Bruno : Hier soir, sous la couette, on a regardé deux épisodes d'En thérapie.

Annick : Et ?

- Je reconnais que c'est bien joué et que les dialogues sont très bien. Les séries françaises sont les meilleures à cause de ça.

- Et comme analyse ?

- J'ai remarqué que le psy cherche toujours à coincer son patient comme s'il voulait lui faire avouer quelque chose. Il attire son attention sur plusieurs détails, puis tantôt il les rapproche, tantôt il montre une contradiction.

- C'est normal : il veut mettre en évidence le traumatisme caché. Tant que le patient n'a pas conscience de son traumatisme, il ne pourra pas guérir.

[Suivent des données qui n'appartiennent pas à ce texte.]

/-- **a character of order dividing `N`, non-trivial, from a unit `ζ` with `v_w(ζ^N − 1) < v_w(ζ − 1) = γ`**: for a subgroup `A` of `E_wˣ`
consisting of `w`-units and such a `ζ ∈ A`, there is `θ : A → ℂˣ` with `θ^N = 1`, `θ = 1` on `{x ∈ A : v_w(x − 1) < γ}`, `θ ≠ 1`.  PROOF: `𝒪_w`
compact, `U_γ = {v_w(u − 1) < γ}` an open subgroup, `𝒪_wˣ / U_γ` FINITE; in the image `A'` of `A` the class of `ζ` is `≠ 1` and killed by
`N` (`ζ^N ∈ U_γ`), so the `N`-th power endomorphism of the finite group `A'` is not injective, hence not surjective, and `A'/A'^N` has a
non-trivial character. [cite: NeukirchANT1999, Ch. II §3 Prop. (3.10) and Ch. II §5 Prop. (5.3)] -/
theorem exists_character_pow_eq_one_of_level {N : ℕ} (hN : N ≠ 0) (A : Subgroup (w.adicCompletion E)ˣ)
    (hA : ∀ x ∈ A, Valued.v ((x : (w.adicCompletion E)ˣ) : w.adicCompletion E) = 1)
    {ζ : (w.adicCompletion E)ˣ} (hζA : ζ ∈ A) (hζ0 : Valued.v ((ζ : w.adicCompletion E) - 1) ≠ 0)
    (hζN : Valued.v (((ζ ^ N : (w.adicCompletion E)ˣ) : w.adicCompletion E) - 1) < Valued.v ((ζ : w.adicCompletion E) - 1)) :
    ∃ θ : A →* ℂˣ, (∀ x, θ x ^ N = 1) ∧ (∀ x, ‖((θ x : ℂˣ) : ℂ)‖ = 1) ∧
      (∀ x : A, Valued.v (((x : (w.adicCompletion E)ˣ) : w.adicCompletion E) - 1) < Valued.v ((ζ : w.adicCompletion E) - 1) → θ x = 1) ∧
      ∃ x, θ x ≠ 1 := by
  classical
  set γ := Valued.v ((ζ : w.adicCompletion E) - 1) with hγ
  obtain ⟨υ, hυ⟩ := exists_unitPart w
  haveI : CompactSpace (w.adicCompletionIntegers E) :=
    Literature.NumberTheory.Automorphic.compactSpace_adicCompletionIntegers' E w
  set e : (w.adicCompletionIntegers E).unitGroup ≃* (w.adicCompletionIntegers E)ˣ :=
    (w.adicCompletionIntegers E).unitGroupMulEquiv with he
  have hecoe : ∀ a : (w.adicCompletionIntegers E).unitGroup,
      (((e a : (w.adicCompletionIntegers E)ˣ) : w.adicCompletionIntegers E) : w.adicCompletion E) =
        ((a : (w.adicCompletion E)ˣ) : w.adicCompletion E) := fun a => by
    rw [he, ValuationSubring.coe_unitGroupMulEquiv_apply]
  have hle : ∀ u : (w.adicCompletionIntegers E)ˣ,
      Valued.v (((u : w.adicCompletionIntegers E)) : w.adicCompletion E) ≤ 1 := fun u =>
    (Valuation.mem_valuationSubring_iff _ _).1 (u : w.adicCompletionIntegers E).2
  -- the level subgroup `U_γ = {u : v(u - 1) < γ}` of `𝒪_wˣ`
  obtain ⟨H, hHmem⟩ : ∃ H : Subgroup (w.adicCompletionIntegers E)ˣ, ∀ u : (w.adicCompletionIntegers E)ˣ, u ∈ H ↔
      Valued.v ((((u : w.adicCompletionIntegers E)) : w.adicCompletion E) - 1) < γ :=
    ⟨{ carrier := {u | Valued.v ((((u : w.adicCompletionIntegers E)) : w.adicCompletion E) - 1) < γ}
       mul_mem' := fun {a b} ha hb => by
         simp only [Set.mem_setOf_eq] at ha hb ⊢
         rw [Units.val_mul, MulMemClass.coe_mul]
         have hsplit : (((a : w.adicCompletionIntegers E)) : w.adicCompletion E) *
               (((b : w.adicCompletionIntegers E)) : w.adicCompletion E) - 1 =
             (((a : w.adicCompletionIntegers E)) : w.adicCompletion E) *
               ((((b : w.adicCompletionIntegers E)) : w.adicCompletion E) - 1) +
               ((((a : w.adicCompletionIntegers E)) : w.adicCompletion E) - 1) := by ring
         rw [hsplit]
         refine (Valuation.map_add _ _ _).trans_lt (max_lt ?_ ha)
         rw [Valuation.map_mul]
         exact mul_lt_of_le_one_of_lt (hle a) hb
       one_mem' := by
         simp only [Set.mem_setOf_eq, Units.val_one, OneMemClass.coe_one, sub_self, Valuation.map_zero]
         exact zero_lt_iff.2 hζ0
       inv_mem' := fun {a} ha => by
         simp only [Set.mem_setOf_eq] at ha ⊢
         have hinv : (((a⁻¹ : (w.adicCompletionIntegers E)ˣ) : w.adicCompletionIntegers E) : w.adicCompletion E) *
             (((a : w.adicCompletionIntegers E)) : w.adicCompletion E) = 1 := by
           rw [← MulMemClass.coe_mul, ← Units.val_mul, inv_mul_cancel, Units.val_one, OneMemClass.coe_one]
         have hrw : (((a⁻¹ : (w.adicCompletionIntegers E)ˣ) : w.adicCompletionIntegers E) : w.adicCompletion E) - 1 =
             (((a⁻¹ : (w.adicCompletionIntegers E)ˣ) : w.adicCompletionIntegers E) : w.adicCompletion E) *
               (1 - (((a : w.adicCompletionIntegers E)) : w.adicCompletion E)) := by
           rw [mul_sub, mul_one, hinv]
         rw [hrw, Valuation.map_mul, Valuation.map_sub_swap]
         exact mul_lt_of_le_one_of_lt (hle a⁻¹) ha }, fun u => Iff.rfl⟩
  have hHopen : IsOpen (H : Set (w.adicCompletionIntegers E)ˣ) := by
    have h := (isOpen_setOf_valued_sub_one_lt w ((ζ : w.adicCompletion E) - 1)).preimage
      (show Continuous fun u : (w.adicCompletionIntegers E)ˣ => (((u : w.adicCompletionIntegers E)) : w.adicCompletion E) from
        continuous_subtype_val.comp Units.continuous_val)
    convert h using 1
    ext u
    rw [SetLike.mem_coe, hHmem, Set.mem_preimage, Set.mem_setOf_eq]
  haveI : Finite ((w.adicCompletionIntegers E)ˣ ⧸ H) := Subgroup.quotient_finite_of_isOpen H hHopen
  -- `ρ : E_wˣ → 𝒪_wˣ / U_γ` (unit part, then class)
  let ρ : (w.adicCompletion E)ˣ →* (w.adicCompletionIntegers E)ˣ ⧸ H := (QuotientGroup.mk' H).comp (e.toMonoidHom.comp υ)
  have hρ : ∀ x, ρ x = QuotientGroup.mk (e (υ x)) := fun x => rfl
  have hρ1 : ∀ x : (w.adicCompletion E)ˣ, Valued.v (x : w.adicCompletion E) = 1 →
      (ρ x = 1 ↔ Valued.v ((x : w.adicCompletion E) - 1) < γ) := fun x hx => by
    rw [hρ, QuotientGroup.eq_one_iff, hHmem, hecoe, hυ x hx]
  -- characters of order dividing `N` on a finite abelian group with non-injective `N`-th power map (abstract statement)
  have key : ∀ (G : Type) [CommGroup G] [Finite G] (a : G), a ≠ 1 → a ^ N = 1 →
      ∃ φ : G →* ℂˣ, (∀ x, φ x ^ N = 1) ∧ ∃ x, φ x ≠ 1 := fun G _ _ a ha haN => by
    have hnotinj : ¬ Function.Injective (powMonoidHom N : G →* G) := fun hinj =>
      ha (hinj (by rw [powMonoidHom_apply, powMonoidHom_apply, haN, one_pow]))
    have hnotsurj : ¬ Function.Surjective (powMonoidHom N : G →* G) := fun hs =>
      hnotinj (Finite.injective_iff_surjective.2 hs)
    obtain ⟨b, hb⟩ := not_forall.1 hnotsurj
    have hbR : b ∉ (powMonoidHom N : G →* G).range := fun h => hb (MonoidHom.mem_range.1 h)
    have hmk : (QuotientGroup.mk b : G ⧸ (powMonoidHom N : G →* G).range) ≠ 1 := by
      rw [Ne, QuotientGroup.eq_one_iff]
      exact hbR
    obtain ⟨φ₀, hφ₀⟩ := CommGroup.exists_apply_ne_one_of_hasEnoughRootsOfUnity (G ⧸ (powMonoidHom N : G →* G).range) ℂ hmk
    refine ⟨φ₀.comp (QuotientGroup.mk' _), fun x => ?_, ⟨b, hφ₀⟩⟩
    have hx : (QuotientGroup.mk (x ^ N) : G ⧸ (powMonoidHom N : G →* G).range) = 1 :=
      (QuotientGroup.eq_one_iff _).2 (MonoidHom.mem_range.2 ⟨x, rfl⟩)
    rw [← map_pow, MonoidHom.comp_apply, QuotientGroup.mk'_apply, hx, map_one]
  -- the finite image `A'` of `A`
  haveI : Finite (A.map ρ) := inferInstance
  have hζ' : (⟨ρ ζ, Subgroup.mem_map_of_mem ρ hζA⟩ : A.map ρ) ≠ 1 := by
    intro h
    have h' : ρ ζ = 1 := congrArg Subtype.val h
    rw [hρ1 ζ (hA ζ hζA)] at h'
    exact lt_irrefl _ h'
  have hζ'N : (⟨ρ ζ, Subgroup.mem_map_of_mem ρ hζA⟩ : A.map ρ) ^ N = 1 := by
    apply Subtype.ext
    rw [SubmonoidClass.coe_pow, OneMemClass.coe_one, ← map_pow]
    exact (hρ1 (ζ ^ N) (hA _ (A.pow_mem hζA N))).2 hζN
  obtain ⟨φ, hφN, ⟨y, hy⟩⟩ := key (A.map ρ) _ hζ' hζ'N
  let θ : A →* ℂˣ := φ.comp (ρ.subgroupMap A)
  have hθ : ∀ x, θ x = φ (ρ.subgroupMap A x) := fun x => rfl
  refine ⟨θ, fun x => hφN _, fun x => ?_, fun x hx => ?_, ?_⟩
  · have h1 : ‖((θ x : ℂˣ) : ℂ)‖ ^ N = 1 := by
      rw [hθ, ← norm_pow, ← Units.val_pow_eq_pow_val, hφN, Units.val_one, norm_one]
    exact (pow_eq_one_iff_of_nonneg (norm_nonneg _) hN).1 h1
  · have h1 : ρ.subgroupMap A x = 1 := Subtype.ext (by
      change ρ (x : (w.adicCompletion E)ˣ) = 1
      exact (hρ1 _ (hA _ x.2)).2 hx)
    rw [hθ, h1, map_one]
  · obtain ⟨x, rfl⟩ := MonoidHom.subgroupMap_surjective ρ A y
    exact ⟨x, hy⟩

- J'y crois pas beaucoup à cette histoire de traumatisme caché...

- Regarde l'affaire Duhamel. Les victimes avaient refoulé l'inceste, maintenant ça ressort et les victimes sont soulagées de pouvoir en parler.

- C'est pas pareil ! L'inceste, tout le monde le savait, à commencer par la victime, on l'a assez répété. Le refoulement, il était social. Ça n'a rien à voir avec l'inconscient. Quand on a subi un traumatisme, on le sait très bien, même si on n'en parle pas.

- Ça, c'est pas sûr... Dans la vie, il vient un moment où il faut revenir sur son passé pour comprendre le moment où on a pris un mauvais chemin, l'obstacle qui a fait dévier. Le rôle du psy, c'est de faire ressortir le trauma.

- Le trauma, le trauma ! On joue au détective, on fait un jeu de piste comme s'il y avait une clé cachée sous une pierre et que, si on la trouve, on va être délivré d'un enchantement. C'est pas comme ça que ça marche. Dans neuf cas sur dix, c'est d'une situation traumatisante qu'il s'agit, d'une ambiance, une sorte de parallélogramme de forces avec plusieurs personnages, le père, la mère, les frères et les sœurs, plus X et Y. Par exemple une mère froide, un père méprisant, un frère rival, etc. Tout le monde n'a pas eu la chance d'avoir été violé par son beau-père, c'est trop facile !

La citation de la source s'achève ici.